> **Try it**
Among the records below, find the lines with the word "carrier" and copy them.

..............................

/-
Copyright: the b2b-balaban cell (near-miss cell 7), T⁴-continuum fan-out; row NE7b ROUND-2 swarm, seat
t4-ne7b-formalise-leaf-09 gen 9 (row S12o «CONCAVE ENTROPY REPAIR» of `t4/b2b-balaban-t4-ne7b-p1/LEAVES-NE7b.md`, part
(i-b) «the sibling-entropy PIVOT step», owner's division of labour journal l.17953 on R-OWNER-23-15; repair of leaf-10 g12's
FINDING F-leaf10g12-1, l.17801).  Released under the licence of the surrounding project.
-/
import Summits.QuantumFields.BalabanUV.T4Continuum.Support.HistoryJoinsEntropyBudget
import Summits.QuantumFields.BalabanUV.T4Continuum.Support.HistoryJoinsBudgetPivot

/-!
# History joins, part 7′: the RANK-FREE budget RE-TELESCOPED WITH A PIVOT (row S12o part (i-b))

Summits-side support leaf of the T⁴-continuum cell (rung (B)+1 on a FINITE torus only; NOT infinite volume, NOT the
mass gap, NOT the Clay statement; NOT a proof of the spine estimate NE7b).  Row NE7b, route «COUNT»; smallness census
rows S12n∕S12o.  Twin of `HistoryJoinsEntropyBudget` (part 7, leaf-05 g2): the SAME carrier, the SAME functionals `mrg`, `MS`,
`ENT`, `NZP`, the SAME well-founded recursion — ONE arithmetic step changed.  [folklore] real arithmetic over the
lineage's own carrier; nothing is quoted from print, nothing printed is asserted, no `[cite:]` tag, no `Prop` fact, no
constant of print; no END ∕ exit ∕ socket ∕ `HistoryConstants*` file is touched (c3); imports part 7 and leaf-10 g12's
TREE-FREE pivot lemmas `HistoryJoinsBudgetPivot` (row S12n (b′): `cost_le_pivot`, `classes_cost_le_pivot`, consumed BY
NAME — this file is the WIRING its header leaves to the owner's call: «re-telescoping `jW_le_budgetE` with
`2n + Z ↦ n·log W + Z∕W`»).

WHY (F-leaf10g12-1, census `HOME/b2b-balaban-t4-ne7b-formalise-leaf-10/g12/CENSUS-THETA-S12n.md`).  Part 7 charges a
join with `n − 1` non-host parts against its parts' total mass `Z` by the POINTWISE LINEARISATION
`(n−1)·log Z − log (n−1)! ≤ 2(n−1) + Z` (`HistorySiblingEntropy.one_class_cost_le`), so `budgetE = exp(2·mrg + MS +
ENT)·NZP` and, downstream, `MS ≤ κM·F` puts the class-linear MASS constant `κM` itself into the exponent `Θ`.  The
concave form of the same step, with a free PIVOT `W > 0`,
  `K·log Z − log K! ≤ K·log W + Z∕W`       (`HistoryJoinsBudgetPivot.cost_le_pivot`, leaf-10 g12),
telescopes over the joins exactly as before and gives `budgetP W = exp(log W·mrg + MS∕W + ENT)·NZP`; with `mrg ≤ F`,
`MS ≤ κ·F` and the pivot `W := κ ≥ 1` the exponent is `(log κ + 1)·F + ENT` instead of `(2 + κ)·F + ENT` (§4).

WHAT.
* §1 `cost_le_pivot_of_one_le` (`Z ≥ 0` allowed once `W ≥ 1`; at `Z = 0`, `W < 1` the pivot form is FALSE with Lean's
  `log 0 = 0` — decided control in §5), `joins_cost_le_pivot_of_budget` (twin of `HistorySiblingEntropy.joins_cost_le_of_budget`
  at a pivot `W ≥ 1`, masses `≥ 0`).
* §2 `jfac_le_exp_ent_pivot` (twin of `jfac_le_exp_ent`, every `W > 0`; the join's classes through leaf-10 g12's
  `classes_cost_le_pivot`).
* §3 `budgetP`, `budgetP_nonneg`, **`jW_le_budgetP`** (every shape tree, every pivot `W > 0`), **`card_S_le_budgetP`**.
* §4 `budgetP_one_le_budgetE` (at `W = 1` the pivot budget is below part 7's), `pivot_exponent_le` (the class-linear
  corollary `log κ·m + s∕κ ≤ (log κ + 1)·F` under `m ≤ F`, `s ≤ κ·F`, `1 ≤ κ`), **`budgetP_le_of_linear`**, and the
  numeric sanity `example`s (`κ = e^{20}`: exponent `21·F` against part 7's `(2 + e^{20})·F`).

HONEST SCOPE.  A sharper bookkeeping inequality for OUR count; `ENT` displayed exactly as in part 7; which budget the
ENDs quote is the END lineages' choice (repair items (iii) distance term, (iv) re-pasting `Θ` through the END ∕ apex
files of F-leaf10g12-1 are NOT done here); the headline's Prop is unchanged by any of this (only the size of an
∃-bound moves).  NE7b NOT proved; spine 0∕9.  HONEST DEPENDENCY (cell): continuum YM on T⁴ ⇐ BetaPertH ∧ nine spine
estimates (0/9 proved); BetaPertH ⇐ (D1) ∧ (D4) ∧ CAP+tail; G-an2-4 gates asym, D1 and NE2/3/4.  This file changes
none of it.
-/

open Finset
open Literature.MathematicalPhysics.QuantumFieldTheory.Balaban1983to89
open T4PersistenceDictionary T4PartnerMultiplicity T4BranchingRecordsGas
open Summit.QuantumFields.BalabanUV.T4Continuum.HistoryJoins
open Summit.QuantumFields.BalabanUV.T4Continuum.HistoryJoinsAdm
open Summit.QuantumFields.BalabanUV.T4Continuum.HistoryJoinsCount
open Summit.QuantumFields.BalabanUV.T4Continuum.HistoryJoinsTotal
open Summit.QuantumFields.BalabanUV.T4Continuum.HistoryJoinsClass
open Summit.QuantumFields.BalabanUV.T4Continuum.HistoryJoinsBudget
open Summit.QuantumFields.BalabanUV.T4Continuum.HistorySiblingMass
open Summit.QuantumFields.BalabanUV.T4Continuum.HistorySiblingEntropy
open Summit.QuantumFields.BalabanUV.T4Continuum.HistoryJoinsEntropyBudget
open Summit.QuantumFields.BalabanUV.T4Continuum.HistoryJoinsBudgetPivot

..............................

> **Answer section**
rows S12n∕S12o.  Twin of `HistoryJoinsEntropyBudget` (part 7, leaf-05 g2): the SAME carrier, the SAME functionals `mrg`, `MS`,
lineage's own carrier; nothing is quoted from print, nothing printed is asserted, no `[cite:]` tag, no `Prop` fact, no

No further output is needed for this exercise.